= Activity =
Below are several records. Retype exactly those lines running from the one with "per-mass package at" through the one with "abbrev ContinuumBody (Nf", end lines included, and no others.

= Input =
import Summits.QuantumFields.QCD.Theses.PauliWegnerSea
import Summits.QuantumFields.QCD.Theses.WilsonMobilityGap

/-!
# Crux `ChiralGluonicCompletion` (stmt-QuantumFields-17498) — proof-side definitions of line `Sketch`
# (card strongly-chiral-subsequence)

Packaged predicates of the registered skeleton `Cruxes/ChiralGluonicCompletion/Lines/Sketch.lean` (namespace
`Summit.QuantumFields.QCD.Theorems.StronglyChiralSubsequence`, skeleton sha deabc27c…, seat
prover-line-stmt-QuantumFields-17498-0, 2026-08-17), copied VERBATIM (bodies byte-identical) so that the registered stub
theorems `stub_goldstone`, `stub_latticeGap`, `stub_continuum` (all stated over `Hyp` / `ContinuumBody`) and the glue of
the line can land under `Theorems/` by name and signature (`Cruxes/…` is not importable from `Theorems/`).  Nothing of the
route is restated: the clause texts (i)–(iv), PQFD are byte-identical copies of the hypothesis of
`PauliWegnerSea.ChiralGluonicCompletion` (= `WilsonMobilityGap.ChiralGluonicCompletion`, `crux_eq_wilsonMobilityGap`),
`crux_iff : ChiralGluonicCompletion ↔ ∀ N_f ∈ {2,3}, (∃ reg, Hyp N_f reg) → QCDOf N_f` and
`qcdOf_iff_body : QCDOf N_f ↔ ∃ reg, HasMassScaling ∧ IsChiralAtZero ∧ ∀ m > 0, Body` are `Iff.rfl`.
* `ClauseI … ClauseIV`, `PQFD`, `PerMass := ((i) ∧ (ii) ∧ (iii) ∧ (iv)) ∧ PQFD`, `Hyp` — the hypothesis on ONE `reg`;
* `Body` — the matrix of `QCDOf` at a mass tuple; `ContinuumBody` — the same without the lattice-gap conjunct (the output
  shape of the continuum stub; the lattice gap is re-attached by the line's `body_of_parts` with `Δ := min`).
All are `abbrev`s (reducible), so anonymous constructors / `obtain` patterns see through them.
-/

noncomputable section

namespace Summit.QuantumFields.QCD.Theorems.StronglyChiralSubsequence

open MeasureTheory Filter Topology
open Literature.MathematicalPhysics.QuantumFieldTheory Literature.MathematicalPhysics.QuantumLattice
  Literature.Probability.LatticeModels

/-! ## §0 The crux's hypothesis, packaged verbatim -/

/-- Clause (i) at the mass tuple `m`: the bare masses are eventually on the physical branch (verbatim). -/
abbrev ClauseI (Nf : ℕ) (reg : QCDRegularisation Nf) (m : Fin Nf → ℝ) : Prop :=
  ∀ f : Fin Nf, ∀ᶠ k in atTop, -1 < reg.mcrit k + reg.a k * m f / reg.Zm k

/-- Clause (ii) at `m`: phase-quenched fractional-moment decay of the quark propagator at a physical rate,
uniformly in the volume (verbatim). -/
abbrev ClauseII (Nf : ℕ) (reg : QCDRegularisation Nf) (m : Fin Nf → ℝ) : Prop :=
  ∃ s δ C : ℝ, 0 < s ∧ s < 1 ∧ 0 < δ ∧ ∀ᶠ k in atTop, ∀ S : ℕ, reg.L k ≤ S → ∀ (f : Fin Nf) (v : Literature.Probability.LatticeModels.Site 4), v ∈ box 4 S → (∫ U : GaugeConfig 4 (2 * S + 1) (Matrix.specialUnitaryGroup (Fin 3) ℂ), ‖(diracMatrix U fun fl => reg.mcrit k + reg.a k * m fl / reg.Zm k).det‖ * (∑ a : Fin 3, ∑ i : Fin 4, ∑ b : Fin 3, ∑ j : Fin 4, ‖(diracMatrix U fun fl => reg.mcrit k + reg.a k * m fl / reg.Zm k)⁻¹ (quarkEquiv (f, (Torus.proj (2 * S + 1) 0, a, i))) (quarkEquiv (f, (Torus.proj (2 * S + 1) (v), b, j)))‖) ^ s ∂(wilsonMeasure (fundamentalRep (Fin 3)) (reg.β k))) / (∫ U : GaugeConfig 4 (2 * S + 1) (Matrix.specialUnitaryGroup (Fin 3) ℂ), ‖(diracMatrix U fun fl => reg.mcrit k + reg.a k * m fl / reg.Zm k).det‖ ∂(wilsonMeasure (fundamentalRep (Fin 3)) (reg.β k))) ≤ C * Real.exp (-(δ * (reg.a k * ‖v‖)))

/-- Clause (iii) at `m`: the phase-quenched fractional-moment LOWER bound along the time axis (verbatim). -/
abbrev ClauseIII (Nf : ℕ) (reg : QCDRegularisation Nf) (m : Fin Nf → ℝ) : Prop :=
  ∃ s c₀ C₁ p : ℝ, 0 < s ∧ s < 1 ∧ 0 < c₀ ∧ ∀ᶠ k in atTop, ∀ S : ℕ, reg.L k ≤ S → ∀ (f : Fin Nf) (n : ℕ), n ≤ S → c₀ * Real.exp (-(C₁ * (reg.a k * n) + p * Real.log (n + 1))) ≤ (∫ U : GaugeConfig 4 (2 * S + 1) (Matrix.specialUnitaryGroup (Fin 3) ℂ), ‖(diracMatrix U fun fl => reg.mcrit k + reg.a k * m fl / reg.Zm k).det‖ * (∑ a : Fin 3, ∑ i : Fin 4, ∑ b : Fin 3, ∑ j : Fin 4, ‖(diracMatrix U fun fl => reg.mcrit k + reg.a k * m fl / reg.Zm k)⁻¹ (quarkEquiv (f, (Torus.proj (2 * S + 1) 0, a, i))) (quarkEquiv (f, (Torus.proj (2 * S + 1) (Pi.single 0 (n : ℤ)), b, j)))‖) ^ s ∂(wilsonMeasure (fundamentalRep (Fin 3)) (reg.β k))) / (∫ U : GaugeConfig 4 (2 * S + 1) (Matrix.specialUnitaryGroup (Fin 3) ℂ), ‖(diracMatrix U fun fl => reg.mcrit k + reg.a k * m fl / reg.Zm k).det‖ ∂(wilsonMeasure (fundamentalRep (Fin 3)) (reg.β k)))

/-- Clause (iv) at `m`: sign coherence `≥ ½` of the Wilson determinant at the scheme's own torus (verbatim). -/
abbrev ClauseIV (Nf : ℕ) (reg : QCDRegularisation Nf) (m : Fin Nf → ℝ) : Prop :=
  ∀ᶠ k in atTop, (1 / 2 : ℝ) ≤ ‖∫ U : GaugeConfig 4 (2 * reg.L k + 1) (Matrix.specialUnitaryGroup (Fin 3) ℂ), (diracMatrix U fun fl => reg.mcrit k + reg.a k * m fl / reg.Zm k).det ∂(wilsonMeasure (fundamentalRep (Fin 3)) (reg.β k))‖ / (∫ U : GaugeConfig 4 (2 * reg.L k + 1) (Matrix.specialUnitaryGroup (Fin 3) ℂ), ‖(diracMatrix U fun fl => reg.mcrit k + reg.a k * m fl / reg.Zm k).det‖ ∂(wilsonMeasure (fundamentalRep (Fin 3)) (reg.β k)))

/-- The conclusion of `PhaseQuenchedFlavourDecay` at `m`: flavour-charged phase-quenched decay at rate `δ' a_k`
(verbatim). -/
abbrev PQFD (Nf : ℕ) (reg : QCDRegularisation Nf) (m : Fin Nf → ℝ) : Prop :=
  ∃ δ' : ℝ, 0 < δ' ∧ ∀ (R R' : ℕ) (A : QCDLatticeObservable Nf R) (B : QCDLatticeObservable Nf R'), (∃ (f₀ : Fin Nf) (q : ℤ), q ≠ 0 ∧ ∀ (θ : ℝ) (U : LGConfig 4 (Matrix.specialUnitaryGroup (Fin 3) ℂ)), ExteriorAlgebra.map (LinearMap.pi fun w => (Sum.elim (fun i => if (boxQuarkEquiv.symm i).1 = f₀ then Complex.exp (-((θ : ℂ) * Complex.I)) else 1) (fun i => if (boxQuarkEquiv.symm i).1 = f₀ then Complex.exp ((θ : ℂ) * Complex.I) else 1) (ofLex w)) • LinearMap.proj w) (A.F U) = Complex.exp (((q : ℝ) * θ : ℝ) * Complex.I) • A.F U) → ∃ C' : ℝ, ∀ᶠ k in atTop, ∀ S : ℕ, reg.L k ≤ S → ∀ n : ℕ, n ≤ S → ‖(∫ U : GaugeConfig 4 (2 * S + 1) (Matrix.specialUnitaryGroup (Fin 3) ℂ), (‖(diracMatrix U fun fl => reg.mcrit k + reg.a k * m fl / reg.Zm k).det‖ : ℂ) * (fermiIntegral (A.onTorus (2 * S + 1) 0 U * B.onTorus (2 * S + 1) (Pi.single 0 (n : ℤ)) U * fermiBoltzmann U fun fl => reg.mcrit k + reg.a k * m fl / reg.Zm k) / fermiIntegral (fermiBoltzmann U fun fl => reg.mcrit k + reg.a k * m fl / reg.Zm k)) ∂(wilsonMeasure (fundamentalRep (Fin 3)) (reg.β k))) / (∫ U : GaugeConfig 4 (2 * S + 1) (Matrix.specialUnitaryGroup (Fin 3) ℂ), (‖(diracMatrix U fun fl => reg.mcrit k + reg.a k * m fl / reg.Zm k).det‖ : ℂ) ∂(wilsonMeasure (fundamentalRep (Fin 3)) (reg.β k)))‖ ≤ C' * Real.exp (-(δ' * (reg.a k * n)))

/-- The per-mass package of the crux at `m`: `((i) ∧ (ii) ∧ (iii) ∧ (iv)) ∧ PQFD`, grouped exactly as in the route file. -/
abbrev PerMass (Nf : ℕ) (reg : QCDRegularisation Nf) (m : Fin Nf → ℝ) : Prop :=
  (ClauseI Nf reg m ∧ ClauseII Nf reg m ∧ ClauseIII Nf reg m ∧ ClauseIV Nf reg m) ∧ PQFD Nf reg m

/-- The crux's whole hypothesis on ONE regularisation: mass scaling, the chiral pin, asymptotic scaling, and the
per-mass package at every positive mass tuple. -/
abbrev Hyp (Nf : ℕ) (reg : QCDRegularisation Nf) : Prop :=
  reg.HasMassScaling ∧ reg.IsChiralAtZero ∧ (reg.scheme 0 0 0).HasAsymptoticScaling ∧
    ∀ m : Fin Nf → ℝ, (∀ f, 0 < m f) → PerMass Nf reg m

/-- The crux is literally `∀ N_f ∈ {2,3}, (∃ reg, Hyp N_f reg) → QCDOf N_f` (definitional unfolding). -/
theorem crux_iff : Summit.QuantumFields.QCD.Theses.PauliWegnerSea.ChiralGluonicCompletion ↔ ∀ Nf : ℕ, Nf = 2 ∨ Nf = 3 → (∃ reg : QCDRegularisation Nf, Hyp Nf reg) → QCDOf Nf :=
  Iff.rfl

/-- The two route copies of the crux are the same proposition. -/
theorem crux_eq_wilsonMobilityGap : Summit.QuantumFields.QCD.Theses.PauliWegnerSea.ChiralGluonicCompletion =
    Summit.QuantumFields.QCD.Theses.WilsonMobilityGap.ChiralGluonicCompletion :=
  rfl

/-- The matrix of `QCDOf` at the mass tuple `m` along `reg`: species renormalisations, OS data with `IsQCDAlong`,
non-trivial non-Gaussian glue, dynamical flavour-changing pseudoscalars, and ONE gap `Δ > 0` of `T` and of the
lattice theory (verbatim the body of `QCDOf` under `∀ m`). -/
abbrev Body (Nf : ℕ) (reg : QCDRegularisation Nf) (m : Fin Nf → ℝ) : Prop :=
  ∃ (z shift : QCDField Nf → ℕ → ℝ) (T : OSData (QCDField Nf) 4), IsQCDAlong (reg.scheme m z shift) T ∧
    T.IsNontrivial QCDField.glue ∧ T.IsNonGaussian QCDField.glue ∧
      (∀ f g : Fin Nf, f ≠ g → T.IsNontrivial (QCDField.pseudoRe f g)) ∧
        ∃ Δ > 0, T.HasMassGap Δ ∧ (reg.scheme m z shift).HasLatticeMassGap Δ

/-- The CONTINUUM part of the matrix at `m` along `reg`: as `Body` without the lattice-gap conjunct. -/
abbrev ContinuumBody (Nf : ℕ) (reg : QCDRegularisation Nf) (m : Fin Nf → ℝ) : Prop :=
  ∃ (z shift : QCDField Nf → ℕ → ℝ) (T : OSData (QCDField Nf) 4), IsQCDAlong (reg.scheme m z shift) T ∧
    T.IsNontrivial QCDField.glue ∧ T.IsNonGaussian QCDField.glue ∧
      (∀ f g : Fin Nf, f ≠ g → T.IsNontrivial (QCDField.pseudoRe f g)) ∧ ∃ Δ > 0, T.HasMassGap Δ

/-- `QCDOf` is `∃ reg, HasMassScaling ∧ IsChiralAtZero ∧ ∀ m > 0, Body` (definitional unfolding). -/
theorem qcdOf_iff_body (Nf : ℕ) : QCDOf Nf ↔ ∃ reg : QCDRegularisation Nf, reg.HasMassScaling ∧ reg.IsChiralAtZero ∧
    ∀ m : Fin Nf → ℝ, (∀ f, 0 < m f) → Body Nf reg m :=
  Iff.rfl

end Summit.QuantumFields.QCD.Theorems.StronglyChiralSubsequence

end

= Output for this exercise =
per-mass package at every positive mass tuple. -/
abbrev Hyp (Nf : ℕ) (reg : QCDRegularisation Nf) : Prop :=
  reg.HasMassScaling ∧ reg.IsChiralAtZero ∧ (reg.scheme 0 0 0).HasAsymptoticScaling ∧
    ∀ m : Fin Nf → ℝ, (∀ f, 0 < m f) → PerMass Nf reg m

/-- The crux is literally `∀ N_f ∈ {2,3}, (∃ reg, Hyp N_f reg) → QCDOf N_f` (definitional unfolding). -/
theorem crux_iff : Summit.QuantumFields.QCD.Theses.PauliWegnerSea.ChiralGluonicCompletion ↔ ∀ Nf : ℕ, Nf = 2 ∨ Nf = 3 → (∃ reg : QCDRegularisation Nf, Hyp Nf reg) → QCDOf Nf :=
  Iff.rfl

/-- The two route copies of the crux are the same proposition. -/
theorem crux_eq_wilsonMobilityGap : Summit.QuantumFields.QCD.Theses.PauliWegnerSea.ChiralGluonicCompletion =
    Summit.QuantumFields.QCD.Theses.WilsonMobilityGap.ChiralGluonicCompletion :=
  rfl

/-- The matrix of `QCDOf` at the mass tuple `m` along `reg`: species renormalisations, OS data with `IsQCDAlong`,
non-trivial non-Gaussian glue, dynamical flavour-changing pseudoscalars, and ONE gap `Δ > 0` of `T` and of the
lattice theory (verbatim the body of `QCDOf` under `∀ m`). -/
abbrev Body (Nf : ℕ) (reg : QCDRegularisation Nf) (m : Fin Nf → ℝ) : Prop :=
  ∃ (z shift : QCDField Nf → ℕ → ℝ) (T : OSData (QCDField Nf) 4), IsQCDAlong (reg.scheme m z shift) T ∧
    T.IsNontrivial QCDField.glue ∧ T.IsNonGaussian QCDField.glue ∧
      (∀ f g : Fin Nf, f ≠ g → T.IsNontrivial (QCDField.pseudoRe f g)) ∧
        ∃ Δ > 0, T.HasMassGap Δ ∧ (reg.scheme m z shift).HasLatticeMassGap Δ

/-- The CONTINUUM part of the matrix at `m` along `reg`: as `Body` without the lattice-gap conjunct. -/
abbrev ContinuumBody (Nf : ℕ) (reg : QCDRegularisation Nf) (m : Fin Nf → ℝ) : Prop :=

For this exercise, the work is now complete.